About this task: All lines in the records below with the word "cores" must be returned.

Source data:
/-- **(R2±) the K8 node `NoFiniteSubmoduleSigned` (item stmt-BirchSwinnertonDyer-19117) from the
Cassels–Tate layer inputs of both signs** — the end of the Hachimori–Matsuno road on the tree's own
objects: what is displayed is exactly (per sign, per Gss2 datum) corestriction with res ∘ cores = norm
and res/cores adjointness, the stationary divisible parts, and the `conj_γ`-invariant non-degenerate
pairing on `Sel^{ε,str}(W/ℚ_n)/D_n` (in print: Flach 1990 for the self-dual `±` structure, self-duality
B. D. Kim 2007 Prop. 3.18, read at `η`; adjointness locus to be confirmed by the typer).
CONDITIONAL; closes nothing by itself. [cite: HachimoriMatsuno2000, Theorem and Corollary (i) (p. 2540)]
[cite: KitajimaOtsuki2018, Main Thm. 1.3, Prop. 4.1, Lemma 4.2, Thm. 4.5 (arXiv:1607.03612 pp. 3, 18)] -/
theorem noFiniteSubmoduleSigned_of_casselsTateLayerInputs
    (hplus : ∀ (W : WeierstrassCurve ℚ) [W.IsElliptic] [W.IsGloballyMinimal] (p : ℕ) [Fact p.Prime]
        (V : WeierstrassCurve ℚ) [V.IsElliptic] [V.IsGloballyMinimal] (C : VariableChange ℚ),
      5 ≤ p → C • W.quadraticTwist ((-1) ^ (p / 2) * p) = V →
      V.HasGoodReductionAtPrime p → V.frobeniusTrace p = 0 →
      ∀ (κ : ZpExtension ℚ p) (γ : Field.absoluteGaloisGroup ℚ),
        κ.IsCyclotomic → κ.IsTopGenerator γ →
      ∀ (D : StrictSignedSelmerDualData W κ ℚ_[p] γ 1),
        Module.Finite (IwasawaAlgebra p) D.X → Module.IsTorsion (IwasawaAlgebra p) D.X →
      ∀ (r : ∀ n, strictSignedSelmerLayer W κ ℚ_[p] 1 n →+ strictSignedSelmerInfty W κ ℚ_[p] 1),
        (∀ n (x : strictSignedSelmerLayer W κ ℚ_[p] 1 n),
          ((r n x : strictSignedSelmerInfty W κ ℚ_[p] 1) : W.subgroupH1 p κ.kerSubgroup) =
            W.layerToInfty κ n (x : W.subgroupH1 p (κ.layerSubgroup n))) →
      ∀ (γL : ∀ n, strictSignedSelmerLayer W κ ℚ_[p] 1 n →+ strictSignedSelmerLayer W κ ℚ_[p] 1 n),
        (∀ n (x : strictSignedSelmerLayer W κ ℚ_[p] 1 n),
          ((γL n x : strictSignedSelmerLayer W κ ℚ_[p] 1 n) : W.subgroupH1 p (κ.layerSubgroup n)) =
            W.conjH1 p (κ.layerSubgroup n) γ (x : W.subgroupH1 p (κ.layerSubgroup n))) →
      ∀ (ι : ∀ n, strictSignedSelmerLayer W κ ℚ_[p] 1 n →+ strictSignedSelmerLayer W κ ℚ_[p] 1 (n + 1)),
        (∀ n (x : strictSignedSelmerLayer W κ ℚ_[p] 1 n),
          ((ι n x : strictSignedSelmerLayer W κ ℚ_[p] 1 (n + 1)) : W.subgroupH1 p (κ.layerSubgroup (n + 1))) =
            W.resOfLe p (κ.layerSubgroup_antitone n.le_succ)
              (x : W.subgroupH1 p (κ.layerSubgroup n))) →
      ∃ (Dn : ∀ n, AddSubgroup (strictSignedSelmerLayer W κ ℚ_[p] 1 n))
        (pair : ∀ n, strictSignedSelmerLayer W κ ℚ_[p] 1 n →+ strictSignedSelmerLayer W κ ℚ_[p] 1 n →+ AddCircle (1 : ℚ)) (m : ℕ),
      (∀ n (t : strictSignedSelmerLayer W κ ℚ_[p] 1 (n + 1)), ∃ t' : strictSignedSelmerLayer W κ ℚ_[p] 1 n,
        r n t' = ∑ i ∈ Finset.range p,
          ((conjStrictSignedSelmerInfty W κ ℚ_[p] 1 γ) ^ (p ^ n * i)) (r (n + 1) t) ∧
        ∀ y : strictSignedSelmerLayer W κ ℚ_[p] 1 n, pair n y t' = pair (n + 1) (ι n y) t) ∧
      (∀ n, ∀ d ∈ Dn n, ∃ d' ∈ Dn n, p • d' = d) ∧
      (∀ n, ∀ d ∈ Dn n, γL n d ∈ Dn n) ∧
      (∀ n, m ≤ n → (Dn (n + 1)).map (r (n + 1)) ≤ (Dn n).map (r n)) ∧
      (∀ n (t : strictSignedSelmerLayer W κ ℚ_[p] 1 n),
        (∀ y : strictSignedSelmerLayer W κ ℚ_[p] 1 n, pair n y t = 0) → t ∈ Dn n) ∧
      (∀ n, ∀ t ∈ Dn n, ∀ y : strictSignedSelmerLayer W κ ℚ_[p] 1 n, pair n y t = 0) ∧
      (∀ n (g : strictSignedSelmerLayer W κ ℚ_[p] 1 n →+ AddCircle (1 : ℚ)), (∀ d ∈ Dn n, g d = 0) →
        ∃ c : strictSignedSelmerLayer W κ ℚ_[p] 1 n, ∀ y : strictSignedSelmerLayer W κ ℚ_[p] 1 n, g y = pair n y c) ∧
      (∀ n (y t : strictSignedSelmerLayer W κ ℚ_[p] 1 n), pair n (γL n y) (γL n t) = pair n y t))
    (hminus : ∀ (W : WeierstrassCurve ℚ) [W.IsElliptic] [W.IsGloballyMinimal] (p : ℕ) [Fact p.Prime]
        (V : WeierstrassCurve ℚ) [V.IsElliptic] [V.IsGloballyMinimal] (C : VariableChange ℚ),
      5 ≤ p → C • W.quadraticTwist ((-1) ^ (p / 2) * p) = V →
      V.HasGoodReductionAtPrime p → V.frobeniusTrace p = 0 →
      ∀ (κ : ZpExtension ℚ p) (γ : Field.absoluteGaloisGroup ℚ),
        κ.IsCyclotomic → κ.IsTopGenerator γ →
      ∀ (D : StrictSignedSelmerDualData W κ ℚ_[p] γ (-1)),
        Module.Finite (IwasawaAlgebra p) D.X → Module.IsTorsion (IwasawaAlgebra p) D.X →
      ∀ (r : ∀ n, strictSignedSelmerLayer W κ ℚ_[p] (-1) n →+ strictSignedSelmerInfty W κ ℚ_[p] (-1)),
        (∀ n (x : strictSignedSelmerLayer W κ ℚ_[p] (-1) n),
          ((r n x : strictSignedSelmerInfty W κ ℚ_[p] (-1)) : W.subgroupH1 p κ.kerSubgroup) =
            W.layerToInfty κ n (x : W.subgroupH1 p (κ.layerSubgroup n))) →
      ∀ (γL : ∀ n, strictSignedSelmerLayer W κ ℚ_[p] (-1) n →+ strictSignedSelmerLayer W κ ℚ_[p] (-1) n),
        (∀ n (x : strictSignedSelmerLayer W κ ℚ_[p] (-1) n),
          ((γL n x : strictSignedSelmerLayer W κ ℚ_[p] (-1) n) : W.subgroupH1 p (κ.layerSubgroup n)) =
            W.conjH1 p (κ.layerSubgroup n) γ (x : W.subgroupH1 p (κ.layerSubgroup n))) →
      ∀ (ι : ∀ n, strictSignedSelmerLayer W κ ℚ_[p] (-1) n →+ strictSignedSelmerLayer W κ ℚ_[p] (-1) (n + 1)),
        (∀ n (x : strictSignedSelmerLayer W κ ℚ_[p] (-1) n),
          ((ι n x : strictSignedSelmerLayer W κ ℚ_[p] (-1) (n + 1)) : W.subgroupH1 p (κ.layerSubgroup (n + 1))) =
            W.resOfLe p (κ.layerSubgroup_antitone n.le_succ)
              (x : W.subgroupH1 p (κ.layerSubgroup n))) →
      ∃ (Dn : ∀ n, AddSubgroup (strictSignedSelmerLayer W κ ℚ_[p] (-1) n))
        (pair : ∀ n, strictSignedSelmerLayer W κ ℚ_[p] (-1) n →+ strictSignedSelmerLayer W κ ℚ_[p] (-1) n →+ AddCircle (1 : ℚ)) (m : ℕ),
      (∀ n (t : strictSignedSelmerLayer W κ ℚ_[p] (-1) (n + 1)), ∃ t' : strictSignedSelmerLayer W κ ℚ_[p] (-1) n,
        r n t' = ∑ i ∈ Finset.range p,
          ((conjStrictSignedSelmerInfty W κ ℚ_[p] (-1) γ) ^ (p ^ n * i)) (r (n + 1) t) ∧
        ∀ y : strictSignedSelmerLayer W κ ℚ_[p] (-1) n, pair n y t' = pair (n + 1) (ι n y) t) ∧
      (∀ n, ∀ d ∈ Dn n, ∃ d' ∈ Dn n, p • d' = d) ∧
      (∀ n, ∀ d ∈ Dn n, γL n d ∈ Dn n) ∧
      (∀ n, m ≤ n → (Dn (n + 1)).map (r (n + 1)) ≤ (Dn n).map (r n)) ∧
      (∀ n (t : strictSignedSelmerLayer W κ ℚ_[p] (-1) n),
        (∀ y : strictSignedSelmerLayer W κ ℚ_[p] (-1) n, pair n y t = 0) → t ∈ Dn n) ∧
      (∀ n, ∀ t ∈ Dn n, ∀ y : strictSignedSelmerLayer W κ ℚ_[p] (-1) n, pair n y t = 0) ∧
      (∀ n (g : strictSignedSelmerLayer W κ ℚ_[p] (-1) n →+ AddCircle (1 : ℚ)), (∀ d ∈ Dn n, g d = 0) →
        ∃ c : strictSignedSelmerLayer W κ ℚ_[p] (-1) n, ∀ y : strictSignedSelmerLayer W κ ℚ_[p] (-1) n, g y = pair n y c) ∧
      (∀ n (y t : strictSignedSelmerLayer W κ ℚ_[p] (-1) n), pair n (γL n y) (γL n t) = pair n y t)) :
    NoFiniteSubmoduleSigned :=
  noFiniteSubmoduleSigned_of_signs (noFiniteSubmodulePlus_of_casselsTateLayerInputs hplus)
    (noFiniteSubmoduleMinus_of_casselsTateLayerInputs hminus)
import Literature.AlgebraicGeometry.Resolution.HironakaDirectrixIdeal
import Literature.AlgebraicGeometry.Resolution.DiffStableAdjoin
import Literature.AlgebraicGeometry.Resolution.PlaneNearForms
import Summits.ResolutionOfSingularities.ResolutionOfSingularities.Theorems.MarkedTransferCampaignW46TamePolar
import HarnessLib

/-!
# [OURS · L1 W4.6, rung (iv) support] The CJS directrix space of a hypersurface cone is Hironaka's directrix of the
# form: `𝒯((h)) = T({h})`, hence `e = d − τ(h)` — every characteristic; in tame degree `e = d − rank(polar)`
# (cell res-hironaka, LADDER-RESOLUTION rung L, D-0089; slot W4.6, seat res-L1-s46-pv-7; host route MarkedTransfer,
# `--supports stmt-ResolutionOfSingularities-16155 --as helper`)

HONEST FRAMING. Nothing here is a statement of H. Hironaka's manuscript (2017-03-23, [Hironaka2017]) and nothing here
asserts that any statement of it holds. Linear/commutative algebra over the TREE: CJS's directrix space
`Literature.RingTheory.MvPolynomial.directrixSpace I = 𝒯(I)` / `directrixDim I = e(S/I)` (`Directrix.lean`, CJS Lemma 2.7
/ Def. 2.8), Hironaka's `Resolution.directrix k S = T(S)` / `hironakaTau` (`HironakaDirectrix.lean`), the bridge
`HironakaDirectrixIdeal.lean` (`𝒯(I) ⊆ T(S)` for every generating set, `𝒯(I) = T(S)` for SOME generating set), and this
seat's `TamePolar` (p481074). No premise of the manuscript, no FACT-LIST premise. AI review is weaker than expert review.
No `sorry`, no definition; axioms standard.

## What is proved

* `homogeneousComponent_mul_of_isHomogeneous_self` — for a form `h` of degree `b`: `(q · h)_b = q(0) · h`.
* `mem_linearFormsSubalgebra_of_directs_span_singleton` — if a space of linear forms `k[T']` DIRECTS the principal
  ideal `(h)` of a nonzero form (i.e. `(h)` is generated by elements of `k[T']`), then `h ∈ k[T']` itself (graded
  bookkeeping: some generator has degree-`b` component `c · h` with `c ≠ 0`, and `k[T']` is a graded subalgebra —
  tree `IsGradedSubalgebra.adjoin`).
* `directrixSpace_span_singleton_eq_map_directrix` — **`𝒯((h)) = T({h})`** (as subspaces of `S_1`, through the tree's
  encoding `linearFormPolyₗ`) for every nonzero form `h`, in EVERY characteristic: for a principal homogeneous ideal the
  infimum in the tree's `exists_span_eq_and_directrixSpace_eq` is attained at the generator itself.
* `finrank_directrixSpace_span_singleton` (`dim 𝒯((h)) = τ({h})`) and `directrixDim_span_singleton`
  (`e((h)) = d − τ({h})`).
* Tame degree (`1, …, deg h` non-zero in `k`): `directrixDim_span_singleton_eq_sub_finrank_span_pderiv` —
  `e((h)) = d − dim_k ⟨∂h/∂Y_1, …, ∂h/∂Y_d⟩`, the CJS dimension of the directrix of a tame hypersurface cone is read off
  the first partials (`TamePolar.hironakaTau_singleton_eq_finrank_span_pderiv`); `…_of_lt_char` for `p > deg h`.

## References (context; nothing is cited as a premise)

* Cossart–Jannsen–Saito 2020 (LNM 2270), Lemma 2.7, Def. 2.8. [cite: CossartJannsenSaito2020, Lemma 2.7 and Def. 2.8]
* Cossart–Piltant 2008, proof of Prop. 4.2 (`T(S)`, `τ`). [cite: CossartPiltant2008, proof of Prop. 4.2]
-/

noncomputable section

set_option linter.dupNamespace false -- mandated namespace of this single-conjunct summit

namespace Summit.ResolutionOfSingularities.ResolutionOfSingularities.Theorems
namespace CampaignW46
namespace PrincipalDirectrix

open MvPolynomial
open Literature.RingTheory.MvPolynomial
open Literature.AlgebraicGeometry.Resolution

universe u

variable {k : Type u} [Field k] {d : ℕ}

/-- **The degree-`b` component of a multiple of a form of degree `b`** is the constant term of the multiplier times the
form: `(q · h)_b = q(0) · h`. [folklore] -/
theorem homogeneousComponent_mul_of_isHomogeneous_self {h : MvPolynomial (Fin d) k} {b : ℕ} (hh : h.IsHomogeneous b)
    (q : MvPolynomial (Fin d) k) : homogeneousComponent b (q * h) = C (coeff 0 q) * h := by
  classical
  have hq : q * h = ∑ i ∈ Finset.range (q.totalDegree + 1), homogeneousComponent i q * h := by
    rw [← Finset.sum_mul, sum_homogeneousComponent]
  rw [hq, map_sum, Finset.sum_eq_single 0]
  · rw [homogeneousComponent_zero, homogeneousComponent_of_mem
      ((mem_homogeneousSubmodule _ _).mpr ((isHomogeneous_C _ (coeff 0 q)).mul hh)), if_pos (zero_add b).symm]
  · intro i _ hi0
    rw [homogeneousComponent_of_mem
      ((mem_homogeneousSubmodule _ _).mpr ((homogeneousComponent_isHomogeneous i q).mul hh)), if_neg (by omega)]
  · intro h0
    exact absurd (Finset.mem_range.mpr (Nat.succ_pos _)) h0

/-- **A subalgebra of linear forms that directs the principal ideal of a nonzero form contains the form.** If
`(h) = (S)` with `S ⊆ k[T']` (`T'` a space of linear forms), then `h ∈ k[T']`. [folklore] -/
theorem mem_linearFormsSubalgebra_of_span_eq {h : MvPolynomial (Fin d) k} {b : ℕ} (hh : h.IsHomogeneous b)
    (h0 : h ≠ 0) {T' : Submodule k (Module.Dual k (Fin d → k))} {S : Set (MvPolynomial (Fin d) k)}
    (hSU : S ⊆ linearFormsSubalgebra k T') (hSI : Ideal.span S = Ideal.span {h}) :
    h ∈ linearFormsSubalgebra k T' := by
  classical
  set U := linearFormsSubalgebra k T' with hU
  -- `U` is graded
  have hgr : IsGradedSubalgebra U := by
    rw [hU, linearFormsSubalgebra]
    refine IsGradedSubalgebra.adjoin ?_
    rintro _ ⟨ℓ, _, rfl⟩
    exact ⟨1, isHomogeneous_linearFormPoly ℓ⟩
  -- `h = Σ_s c_s • s` with `s ∈ S`
  have hmem : h ∈ Ideal.span S := by rw [hSI]; exact Ideal.mem_span_singleton_self h
  obtain ⟨c, hcS, hsum⟩ := (Submodule.mem_span_set (R := MvPolynomial (Fin d) k)).mp hmem
  -- each `s` in the support is a multiple of `h`
  have hg : ∀ s ∈ c.support, ∃ g : MvPolynomial (Fin d) k, g * h = s := fun s hs =>
    Ideal.mem_span_singleton'.mp (hSI ▸ Ideal.subset_span (hcS hs))
  choose! g hg using hg
  -- degree-`b` components: `h = (Σ_s (c s · g s)(0)) · h`
  have hcomp : h = C (∑ s ∈ c.support, coeff 0 (c s * g s)) * h := by
    conv_lhs => rw [← (homogeneousComponent_of_mem ((mem_homogeneousSubmodule _ _).mpr hh)).trans (if_pos rfl),
      ← hsum]
    rw [Finsupp.sum, map_sum, map_sum, Finset.sum_mul]
    refine Finset.sum_congr rfl fun s hs => ?_
    calc homogeneousComponent b (c s • s) = homogeneousComponent b ((c s * g s) * h) := by
          rw [smul_eq_mul, mul_assoc, hg s hs]
      _ = C (coeff 0 (c s * g s)) * h := homogeneousComponent_mul_of_isHomogeneous_self hh _
  -- hence some `g s₀` has a nonzero constant term
  obtain ⟨s₀, hs₀, hc₀⟩ : ∃ s₀ ∈ c.support, coeff 0 (g s₀) ≠ 0 := by
    by_contra hall
    push Not at hall
    have hzero : (∑ s ∈ c.support, coeff 0 (c s * g s)) = 0 :=
      Finset.sum_eq_zero fun s hs => by
        rw [← constantCoeff_eq, RingHom.map_mul, constantCoeff_eq, hall s hs, mul_zero]
    rw [hzero, C_0, zero_mul] at hcomp
    exact h0 hcomp
  -- `(s₀)_b = g(s₀)(0) · h ∈ U`, so `h ∈ U`
  have hs₀U : homogeneousComponent b (s₀ : MvPolynomial (Fin d) k) ∈ U := hgr _ (hSU (hcS hs₀)) b
  rw [← hg s₀ hs₀, homogeneousComponent_mul_of_isHomogeneous_self hh] at hs₀U
  have hinv : C (coeff 0 (g s₀))⁻¹ * (C (coeff 0 (g s₀)) * h) = h := by
    rw [← mul_assoc, ← map_mul, inv_mul_cancel₀ hc₀, C_1, one_mul]
  rw [← hinv]
  exact U.mul_mem (U.algebraMap_mem _) hs₀U

/-- [OURS · L1 W4.6 support; NOT a statement of the manuscript] **`𝒯((h)) = T({h})` for a nonzero form `h`** (every
characteristic): the CJS directrix space of the principal homogeneous ideal `(h)` (tree `directrixSpace`, CJS Lemma 2.7)
is the image of Hironaka's directrix of `{h}` (tree `directrix`, encoded by `linearFormPolyₗ`). [folklore] -/
theorem directrixSpace_span_singleton_eq_map_directrix {h : MvPolynomial (Fin d) k} {b : ℕ} (hh : h.IsHomogeneous b)
    (h0 : h ≠ 0) :
    directrixSpace (Ideal.span {h}) = (directrix k ({h} : Set (MvPolynomial (Fin d) k))).map (linearFormPolyₗ k) := by
  refine le_antisymm (directrixSpace_le_map_directrix rfl) ?_
  set I : Ideal (MvPolynomial (Fin d) k) := Ideal.span {h} with hI
  set T' := (directrixSpace I).comap (linearFormPolyₗ k) with hT'
  have hmap : T'.map (linearFormPolyₗ k) = directrixSpace I :=
    map_comap_linearFormPolyₗ k (directrixSpace_le_one I)
  have hdir : Directs I (T'.map (linearFormPolyₗ k)) := by
    rw [hmap]
    exact directs_directrixSpace I
  obtain ⟨S, hSU, hSI⟩ := directs_map_iff.mp hdir
  have hhU : h ∈ linearFormsSubalgebra k T' := mem_linearFormsSubalgebra_of_span_eq hh h0 hSU hSI
  have hle : directrix k ({h} : Set (MvPolynomial (Fin d) k)) ≤ T' :=
    directrix_le_of_subset k (Set.singleton_subset_iff.mpr hhU)
  calc (directrix k ({h} : Set (MvPolynomial (Fin d) k))).map (linearFormPolyₗ k)
      ≤ T'.map (linearFormPolyₗ k) := Submodule.map_mono hle
    _ = directrixSpace I := hmap

/-- [OURS · L1 W4.6 support] **`dim_k 𝒯((h)) = τ({h})`** for a nonzero form `h` (every characteristic). [folklore] -/
theorem finrank_directrixSpace_span_singleton {h : MvPolynomial (Fin d) k} {b : ℕ} (hh : h.IsHomogeneous b)
    (h0 : h ≠ 0) :
    Module.finrank k (directrixSpace (Ideal.span {h})) = hironakaTau k ({h} : Set (MvPolynomial (Fin d) k)) := by
  rw [directrixSpace_span_singleton_eq_map_directrix hh h0, finrank_map_directrix]

/-- [OURS · L1 W4.6 support; NOT a statement of the manuscript] **`e((h)) = d − τ({h})`**: the CJS dimension of the
directrix of the cone of a nonzero form (tree `directrixDim`, CJS Def. 2.8) is computed by Hironaka's `τ` of the form.
Every characteristic. [folklore] -/
theorem directrixDim_span_singleton {h : MvPolynomial (Fin d) k} {b : ℕ} (hh : h.IsHomogeneous b) (h0 : h ≠ 0) :
    directrixDim (Ideal.span {h}) = d - hironakaTau k ({h} : Set (MvPolynomial (Fin d) k)) := by
  rw [directrixDim, finrank_directrixSpace_span_singleton hh h0]

/-- [OURS · L1 W4.6 (iv); NOT a statement of the manuscript] **Tame degree: `e((h)) = d − dim ⟨∂h/∂Y_i⟩`.** For a nonzero
form `h` with `1, …, deg h` non-zero in `k`, the CJS directrix dimension of the cone `h = 0` is `d` minus the rank of the
first partials (`TamePolar.hironakaTau_singleton_eq_finrank_span_pderiv`). [folklore] -/
theorem directrixDim_span_singleton_eq_sub_finrank_span_pderiv {h : MvPolynomial (Fin d) k} {b : ℕ}
    (hh : h.IsHomogeneous b) (h0 : h ≠ 0) (hchar : ∀ m : ℕ, 1 ≤ m → m ≤ h.totalDegree → (m : k) ≠ 0) :
    directrixDim (Ideal.span {h}) =
      d - Module.finrank k (Submodule.span k (Set.range fun i : Fin d => pderiv i h)) := by
  rw [directrixDim_span_singleton hh h0, TamePolar.hironakaTau_singleton_eq_finrank_span_pderiv k h hchar]

/-- [OURS · L1 W4.6 (iv)] **Characteristic `p > deg h`** version. [folklore] -/
theorem directrixDim_span_singleton_eq_sub_finrank_span_pderiv_of_lt_char (p : ℕ) [CharP k p]
    {h : MvPolynomial (Fin d) k} {b : ℕ} (hh : h.IsHomogeneous b) (h0 : h ≠ 0) (hp : h.totalDegree < p) :
    directrixDim (Ideal.span {h}) =
      d - Module.finrank k (Submodule.span k (Set.range fun i : Fin d => pderiv i h)) :=
  directrixDim_span_singleton_eq_sub_finrank_span_pderiv hh h0 (TamePolar.natCast_ne_zero_of_lt_char p hp)

end PrincipalDirectrix
end CampaignW46
end Summit.ResolutionOfSingularities.ResolutionOfSingularities.Theorems

end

Answer space:
objects: what is displayed is exactly (per sign, per Gss2 datum) corestriction with res ∘ cores = norm
and res/cores adjointness, the stationary divisible parts, and the `conj_γ`-invariant non-degenerate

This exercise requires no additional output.